Source records
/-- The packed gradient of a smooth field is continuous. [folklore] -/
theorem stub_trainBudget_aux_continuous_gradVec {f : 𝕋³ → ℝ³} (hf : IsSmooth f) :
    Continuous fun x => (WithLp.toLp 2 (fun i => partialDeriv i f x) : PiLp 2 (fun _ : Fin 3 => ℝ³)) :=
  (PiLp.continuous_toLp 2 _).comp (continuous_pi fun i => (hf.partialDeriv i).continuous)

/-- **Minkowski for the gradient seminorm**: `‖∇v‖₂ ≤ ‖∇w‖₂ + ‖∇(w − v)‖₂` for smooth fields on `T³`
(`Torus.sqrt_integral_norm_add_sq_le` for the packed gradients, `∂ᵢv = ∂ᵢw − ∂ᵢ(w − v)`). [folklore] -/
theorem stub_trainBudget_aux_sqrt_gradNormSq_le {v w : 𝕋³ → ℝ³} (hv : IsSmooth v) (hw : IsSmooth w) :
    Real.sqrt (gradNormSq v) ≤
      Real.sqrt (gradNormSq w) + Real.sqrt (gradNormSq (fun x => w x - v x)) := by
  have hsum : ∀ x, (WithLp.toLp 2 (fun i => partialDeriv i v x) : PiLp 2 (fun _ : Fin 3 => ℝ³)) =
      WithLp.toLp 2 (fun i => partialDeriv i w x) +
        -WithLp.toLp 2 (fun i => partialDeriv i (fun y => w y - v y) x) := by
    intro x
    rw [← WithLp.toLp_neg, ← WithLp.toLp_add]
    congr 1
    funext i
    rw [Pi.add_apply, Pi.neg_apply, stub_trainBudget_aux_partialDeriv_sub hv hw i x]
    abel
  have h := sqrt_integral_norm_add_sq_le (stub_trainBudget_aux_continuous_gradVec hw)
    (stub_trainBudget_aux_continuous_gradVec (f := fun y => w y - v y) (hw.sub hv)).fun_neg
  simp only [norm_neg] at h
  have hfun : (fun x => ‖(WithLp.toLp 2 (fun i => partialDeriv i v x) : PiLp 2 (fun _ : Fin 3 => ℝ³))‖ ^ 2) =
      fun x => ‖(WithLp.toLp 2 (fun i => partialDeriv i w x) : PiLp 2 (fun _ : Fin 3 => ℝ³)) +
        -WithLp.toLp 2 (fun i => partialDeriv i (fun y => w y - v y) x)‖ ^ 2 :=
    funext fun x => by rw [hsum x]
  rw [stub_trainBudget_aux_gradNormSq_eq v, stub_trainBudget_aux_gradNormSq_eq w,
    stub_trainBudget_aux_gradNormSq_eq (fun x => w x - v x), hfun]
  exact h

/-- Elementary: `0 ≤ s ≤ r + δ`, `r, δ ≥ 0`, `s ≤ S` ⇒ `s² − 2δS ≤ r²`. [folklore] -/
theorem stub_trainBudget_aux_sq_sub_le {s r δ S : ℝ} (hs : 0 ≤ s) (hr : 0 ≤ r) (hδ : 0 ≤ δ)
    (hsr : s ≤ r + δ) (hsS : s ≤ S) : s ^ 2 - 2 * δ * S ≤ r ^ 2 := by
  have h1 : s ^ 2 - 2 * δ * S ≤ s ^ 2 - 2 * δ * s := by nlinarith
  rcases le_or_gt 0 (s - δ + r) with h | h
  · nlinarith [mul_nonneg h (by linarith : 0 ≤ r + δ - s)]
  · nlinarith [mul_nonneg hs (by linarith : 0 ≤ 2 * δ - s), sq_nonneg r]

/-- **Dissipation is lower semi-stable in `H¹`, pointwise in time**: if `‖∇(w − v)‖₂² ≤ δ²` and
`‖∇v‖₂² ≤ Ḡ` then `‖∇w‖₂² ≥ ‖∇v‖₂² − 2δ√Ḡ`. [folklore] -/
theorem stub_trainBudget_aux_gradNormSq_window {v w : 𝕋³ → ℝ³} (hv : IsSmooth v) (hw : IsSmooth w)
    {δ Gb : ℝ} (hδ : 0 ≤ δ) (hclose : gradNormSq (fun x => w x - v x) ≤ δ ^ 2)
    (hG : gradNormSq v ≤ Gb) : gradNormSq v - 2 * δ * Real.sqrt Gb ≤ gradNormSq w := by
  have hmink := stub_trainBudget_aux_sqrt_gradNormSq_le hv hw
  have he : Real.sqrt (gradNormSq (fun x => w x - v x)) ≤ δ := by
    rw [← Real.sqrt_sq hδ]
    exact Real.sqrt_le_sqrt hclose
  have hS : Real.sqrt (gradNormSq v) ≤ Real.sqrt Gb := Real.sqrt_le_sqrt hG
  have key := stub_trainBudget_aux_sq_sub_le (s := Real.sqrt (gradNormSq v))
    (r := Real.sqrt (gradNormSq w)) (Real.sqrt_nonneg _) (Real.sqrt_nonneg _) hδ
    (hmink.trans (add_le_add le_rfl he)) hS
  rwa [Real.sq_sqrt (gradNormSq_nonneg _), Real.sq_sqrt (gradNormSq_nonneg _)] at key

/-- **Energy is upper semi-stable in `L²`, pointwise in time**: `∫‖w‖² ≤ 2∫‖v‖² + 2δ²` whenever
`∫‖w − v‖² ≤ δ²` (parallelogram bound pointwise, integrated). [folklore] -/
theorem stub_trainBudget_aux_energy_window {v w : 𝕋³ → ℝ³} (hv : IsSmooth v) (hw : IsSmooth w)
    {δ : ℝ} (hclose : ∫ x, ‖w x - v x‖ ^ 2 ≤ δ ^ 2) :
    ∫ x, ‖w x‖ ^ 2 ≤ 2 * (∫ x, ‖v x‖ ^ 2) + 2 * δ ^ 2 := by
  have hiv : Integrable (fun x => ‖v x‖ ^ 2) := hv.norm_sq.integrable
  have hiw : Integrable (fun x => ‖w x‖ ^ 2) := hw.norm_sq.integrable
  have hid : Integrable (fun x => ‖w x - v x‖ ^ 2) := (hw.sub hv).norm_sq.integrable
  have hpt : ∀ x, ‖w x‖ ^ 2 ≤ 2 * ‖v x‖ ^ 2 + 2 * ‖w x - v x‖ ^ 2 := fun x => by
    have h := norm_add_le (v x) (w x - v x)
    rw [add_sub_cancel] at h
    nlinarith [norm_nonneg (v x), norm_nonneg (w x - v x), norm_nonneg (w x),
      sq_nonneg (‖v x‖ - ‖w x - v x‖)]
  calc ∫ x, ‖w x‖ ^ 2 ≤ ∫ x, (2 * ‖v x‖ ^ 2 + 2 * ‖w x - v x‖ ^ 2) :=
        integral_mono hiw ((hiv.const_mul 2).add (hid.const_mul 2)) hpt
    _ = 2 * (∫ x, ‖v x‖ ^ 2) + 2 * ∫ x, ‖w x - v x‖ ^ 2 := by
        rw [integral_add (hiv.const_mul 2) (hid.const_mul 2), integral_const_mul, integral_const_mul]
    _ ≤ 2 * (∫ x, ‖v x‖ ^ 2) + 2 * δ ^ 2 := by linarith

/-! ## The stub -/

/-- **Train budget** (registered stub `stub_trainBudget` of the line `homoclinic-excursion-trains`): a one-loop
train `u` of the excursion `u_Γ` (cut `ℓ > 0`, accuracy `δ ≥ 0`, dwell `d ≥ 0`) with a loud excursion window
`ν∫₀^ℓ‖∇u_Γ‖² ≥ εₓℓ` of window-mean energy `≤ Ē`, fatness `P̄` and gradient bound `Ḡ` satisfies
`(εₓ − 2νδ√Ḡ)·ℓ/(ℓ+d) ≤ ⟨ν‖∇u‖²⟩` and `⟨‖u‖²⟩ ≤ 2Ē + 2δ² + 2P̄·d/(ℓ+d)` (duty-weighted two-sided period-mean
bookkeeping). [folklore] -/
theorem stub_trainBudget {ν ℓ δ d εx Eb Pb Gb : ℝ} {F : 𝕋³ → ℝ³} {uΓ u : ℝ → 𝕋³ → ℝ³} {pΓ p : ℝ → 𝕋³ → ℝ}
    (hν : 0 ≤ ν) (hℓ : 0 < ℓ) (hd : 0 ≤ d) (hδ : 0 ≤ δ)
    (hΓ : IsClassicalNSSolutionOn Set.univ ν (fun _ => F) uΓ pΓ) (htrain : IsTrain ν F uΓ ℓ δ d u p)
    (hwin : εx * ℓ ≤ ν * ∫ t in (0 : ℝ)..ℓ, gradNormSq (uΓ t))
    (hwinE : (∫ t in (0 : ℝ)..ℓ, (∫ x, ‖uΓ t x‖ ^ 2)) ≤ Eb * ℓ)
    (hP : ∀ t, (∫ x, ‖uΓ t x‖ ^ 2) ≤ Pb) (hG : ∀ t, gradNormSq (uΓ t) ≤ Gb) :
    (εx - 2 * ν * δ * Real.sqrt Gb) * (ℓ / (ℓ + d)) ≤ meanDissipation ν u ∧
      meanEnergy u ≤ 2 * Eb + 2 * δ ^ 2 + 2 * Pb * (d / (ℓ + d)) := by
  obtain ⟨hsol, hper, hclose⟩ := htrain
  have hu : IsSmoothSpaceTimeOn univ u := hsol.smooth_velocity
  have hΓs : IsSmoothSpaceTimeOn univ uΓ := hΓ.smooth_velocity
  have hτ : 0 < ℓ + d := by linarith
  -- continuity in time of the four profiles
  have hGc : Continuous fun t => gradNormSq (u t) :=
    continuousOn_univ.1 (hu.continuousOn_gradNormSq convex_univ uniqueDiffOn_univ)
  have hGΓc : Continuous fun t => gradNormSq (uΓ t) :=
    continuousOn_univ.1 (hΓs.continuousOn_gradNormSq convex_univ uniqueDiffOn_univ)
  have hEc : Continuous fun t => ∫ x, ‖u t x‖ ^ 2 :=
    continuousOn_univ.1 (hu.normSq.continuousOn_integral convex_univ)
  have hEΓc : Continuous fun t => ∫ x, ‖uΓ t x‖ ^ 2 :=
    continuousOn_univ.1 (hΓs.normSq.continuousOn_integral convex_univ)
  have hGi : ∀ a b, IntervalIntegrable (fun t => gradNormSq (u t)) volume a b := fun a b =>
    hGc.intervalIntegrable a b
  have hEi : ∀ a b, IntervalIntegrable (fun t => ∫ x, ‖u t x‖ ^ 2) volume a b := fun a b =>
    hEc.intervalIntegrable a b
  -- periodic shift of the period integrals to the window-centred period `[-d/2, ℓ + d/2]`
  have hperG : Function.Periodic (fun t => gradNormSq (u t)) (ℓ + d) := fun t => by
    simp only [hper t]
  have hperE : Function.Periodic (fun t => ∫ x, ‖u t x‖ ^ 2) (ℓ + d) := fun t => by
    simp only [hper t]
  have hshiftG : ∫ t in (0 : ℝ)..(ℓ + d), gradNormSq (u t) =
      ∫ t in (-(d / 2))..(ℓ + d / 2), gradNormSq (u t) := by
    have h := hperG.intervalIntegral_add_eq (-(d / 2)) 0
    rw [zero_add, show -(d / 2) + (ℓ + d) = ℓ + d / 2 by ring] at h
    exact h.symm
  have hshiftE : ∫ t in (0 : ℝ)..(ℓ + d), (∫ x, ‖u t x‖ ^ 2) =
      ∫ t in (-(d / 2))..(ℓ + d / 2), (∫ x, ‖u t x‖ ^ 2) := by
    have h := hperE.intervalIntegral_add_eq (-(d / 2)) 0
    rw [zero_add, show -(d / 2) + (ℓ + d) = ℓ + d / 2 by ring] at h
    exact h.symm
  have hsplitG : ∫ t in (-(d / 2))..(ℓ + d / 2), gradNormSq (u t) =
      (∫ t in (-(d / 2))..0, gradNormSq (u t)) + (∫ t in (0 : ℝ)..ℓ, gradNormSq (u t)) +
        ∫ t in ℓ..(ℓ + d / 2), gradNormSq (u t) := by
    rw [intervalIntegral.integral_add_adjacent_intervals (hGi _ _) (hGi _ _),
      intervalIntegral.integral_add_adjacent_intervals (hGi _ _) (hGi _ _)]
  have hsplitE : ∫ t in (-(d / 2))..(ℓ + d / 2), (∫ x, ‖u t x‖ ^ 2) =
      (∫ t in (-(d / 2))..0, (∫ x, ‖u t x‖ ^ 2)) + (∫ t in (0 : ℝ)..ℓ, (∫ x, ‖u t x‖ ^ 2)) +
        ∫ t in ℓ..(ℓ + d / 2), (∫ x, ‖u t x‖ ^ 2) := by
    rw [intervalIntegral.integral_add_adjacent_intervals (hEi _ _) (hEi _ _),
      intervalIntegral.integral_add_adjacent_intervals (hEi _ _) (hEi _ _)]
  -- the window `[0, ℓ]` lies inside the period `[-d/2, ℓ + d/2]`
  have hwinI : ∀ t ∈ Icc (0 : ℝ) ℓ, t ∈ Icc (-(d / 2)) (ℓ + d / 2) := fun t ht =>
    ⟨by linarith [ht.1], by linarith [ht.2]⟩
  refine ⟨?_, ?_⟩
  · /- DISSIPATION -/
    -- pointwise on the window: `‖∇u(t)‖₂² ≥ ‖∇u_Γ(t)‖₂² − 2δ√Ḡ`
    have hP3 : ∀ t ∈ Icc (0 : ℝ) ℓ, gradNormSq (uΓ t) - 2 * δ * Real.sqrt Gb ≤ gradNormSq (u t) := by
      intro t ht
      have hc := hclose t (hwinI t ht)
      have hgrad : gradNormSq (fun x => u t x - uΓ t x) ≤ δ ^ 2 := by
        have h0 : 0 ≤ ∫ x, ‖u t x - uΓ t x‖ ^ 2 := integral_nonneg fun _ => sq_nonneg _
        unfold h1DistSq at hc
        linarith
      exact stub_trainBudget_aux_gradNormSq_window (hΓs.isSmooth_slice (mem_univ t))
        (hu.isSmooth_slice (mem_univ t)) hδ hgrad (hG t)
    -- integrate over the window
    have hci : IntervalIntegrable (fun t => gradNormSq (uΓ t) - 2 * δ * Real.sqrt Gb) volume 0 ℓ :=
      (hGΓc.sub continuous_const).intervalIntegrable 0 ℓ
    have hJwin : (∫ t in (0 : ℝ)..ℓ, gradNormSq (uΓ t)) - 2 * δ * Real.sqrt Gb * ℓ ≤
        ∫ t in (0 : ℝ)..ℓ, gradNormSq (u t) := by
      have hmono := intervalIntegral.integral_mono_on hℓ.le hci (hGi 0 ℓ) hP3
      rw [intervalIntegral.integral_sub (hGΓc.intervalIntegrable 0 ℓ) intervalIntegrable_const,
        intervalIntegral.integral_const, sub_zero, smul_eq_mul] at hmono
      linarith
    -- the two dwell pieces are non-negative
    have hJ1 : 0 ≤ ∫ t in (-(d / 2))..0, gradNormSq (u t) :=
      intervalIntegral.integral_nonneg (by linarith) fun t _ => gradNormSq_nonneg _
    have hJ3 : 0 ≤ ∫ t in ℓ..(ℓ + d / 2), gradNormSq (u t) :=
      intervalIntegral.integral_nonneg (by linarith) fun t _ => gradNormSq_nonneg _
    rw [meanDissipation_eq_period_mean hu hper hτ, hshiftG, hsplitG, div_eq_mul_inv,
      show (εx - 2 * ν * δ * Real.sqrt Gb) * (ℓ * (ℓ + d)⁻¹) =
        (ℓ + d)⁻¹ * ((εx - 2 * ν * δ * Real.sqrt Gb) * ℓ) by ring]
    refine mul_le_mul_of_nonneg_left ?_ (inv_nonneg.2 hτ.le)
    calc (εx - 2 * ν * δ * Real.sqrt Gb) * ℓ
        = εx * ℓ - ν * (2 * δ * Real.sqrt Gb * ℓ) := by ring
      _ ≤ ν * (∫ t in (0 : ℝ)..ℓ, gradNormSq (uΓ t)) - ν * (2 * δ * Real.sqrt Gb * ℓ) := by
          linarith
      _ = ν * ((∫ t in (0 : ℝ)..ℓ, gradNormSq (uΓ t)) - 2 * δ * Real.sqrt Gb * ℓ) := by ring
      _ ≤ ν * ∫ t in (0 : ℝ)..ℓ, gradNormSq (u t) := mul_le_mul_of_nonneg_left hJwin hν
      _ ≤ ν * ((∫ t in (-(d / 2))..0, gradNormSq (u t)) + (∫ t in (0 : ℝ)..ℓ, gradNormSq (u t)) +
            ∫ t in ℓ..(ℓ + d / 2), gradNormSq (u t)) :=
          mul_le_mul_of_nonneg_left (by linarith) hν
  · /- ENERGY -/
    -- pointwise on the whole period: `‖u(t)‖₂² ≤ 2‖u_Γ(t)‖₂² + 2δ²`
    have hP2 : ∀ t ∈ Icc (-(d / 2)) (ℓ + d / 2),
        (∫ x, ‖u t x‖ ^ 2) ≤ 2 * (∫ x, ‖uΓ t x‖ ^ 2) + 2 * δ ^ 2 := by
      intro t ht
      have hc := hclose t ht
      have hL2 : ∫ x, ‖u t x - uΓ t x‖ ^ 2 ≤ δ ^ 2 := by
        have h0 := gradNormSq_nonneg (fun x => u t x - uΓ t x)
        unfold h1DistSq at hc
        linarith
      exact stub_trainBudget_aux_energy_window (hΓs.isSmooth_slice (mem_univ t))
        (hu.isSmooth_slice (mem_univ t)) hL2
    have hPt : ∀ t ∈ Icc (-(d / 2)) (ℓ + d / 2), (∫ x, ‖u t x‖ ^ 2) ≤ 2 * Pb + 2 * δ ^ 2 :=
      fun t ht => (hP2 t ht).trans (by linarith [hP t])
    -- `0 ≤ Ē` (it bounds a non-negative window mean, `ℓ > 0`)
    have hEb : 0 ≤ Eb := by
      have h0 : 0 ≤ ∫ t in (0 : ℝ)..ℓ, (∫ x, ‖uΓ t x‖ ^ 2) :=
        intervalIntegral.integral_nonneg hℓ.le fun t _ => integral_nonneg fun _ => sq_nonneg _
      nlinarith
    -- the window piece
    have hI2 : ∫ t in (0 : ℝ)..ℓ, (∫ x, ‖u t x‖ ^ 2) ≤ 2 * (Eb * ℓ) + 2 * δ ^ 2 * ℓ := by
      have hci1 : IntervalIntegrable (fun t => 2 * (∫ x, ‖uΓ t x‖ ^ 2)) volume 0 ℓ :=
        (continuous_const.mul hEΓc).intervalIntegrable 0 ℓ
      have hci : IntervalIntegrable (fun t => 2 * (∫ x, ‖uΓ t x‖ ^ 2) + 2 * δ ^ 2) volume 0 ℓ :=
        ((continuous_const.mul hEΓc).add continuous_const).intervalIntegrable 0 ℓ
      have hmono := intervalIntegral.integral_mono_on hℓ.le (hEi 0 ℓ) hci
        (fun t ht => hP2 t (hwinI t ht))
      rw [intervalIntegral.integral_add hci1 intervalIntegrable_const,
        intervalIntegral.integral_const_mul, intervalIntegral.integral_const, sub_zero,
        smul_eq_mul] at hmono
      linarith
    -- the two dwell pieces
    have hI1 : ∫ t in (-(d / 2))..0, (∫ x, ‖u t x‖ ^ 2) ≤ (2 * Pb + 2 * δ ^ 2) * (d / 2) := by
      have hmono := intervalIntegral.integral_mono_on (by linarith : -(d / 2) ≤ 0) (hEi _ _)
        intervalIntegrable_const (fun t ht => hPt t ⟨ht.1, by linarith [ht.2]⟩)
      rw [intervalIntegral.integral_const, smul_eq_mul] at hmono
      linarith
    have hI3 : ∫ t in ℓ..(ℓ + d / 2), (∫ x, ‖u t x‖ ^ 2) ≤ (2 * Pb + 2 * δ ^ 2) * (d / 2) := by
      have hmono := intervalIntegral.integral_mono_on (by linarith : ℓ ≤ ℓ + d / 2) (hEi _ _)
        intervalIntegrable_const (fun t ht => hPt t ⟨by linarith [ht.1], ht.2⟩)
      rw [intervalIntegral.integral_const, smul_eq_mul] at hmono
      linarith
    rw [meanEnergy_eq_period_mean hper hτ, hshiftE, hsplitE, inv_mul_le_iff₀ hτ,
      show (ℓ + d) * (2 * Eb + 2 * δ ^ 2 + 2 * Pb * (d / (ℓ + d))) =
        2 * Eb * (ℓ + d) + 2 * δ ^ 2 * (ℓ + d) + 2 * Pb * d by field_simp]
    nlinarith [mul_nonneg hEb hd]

*About this task*. Report all lines of the data that include the word "show".

*Solution below*.
    rw [zero_add, show -(d / 2) + (ℓ + d) = ℓ + d / 2 by ring] at h
    rw [zero_add, show -(d / 2) + (ℓ + d) = ℓ + d / 2 by ring] at h
      show (εx - 2 * ν * δ * Real.sqrt Gb) * (ℓ * (ℓ + d)⁻¹) =
      show (ℓ + d) * (2 * Eb + 2 * δ ^ 2 + 2 * Pb * (d / (ℓ + d))) =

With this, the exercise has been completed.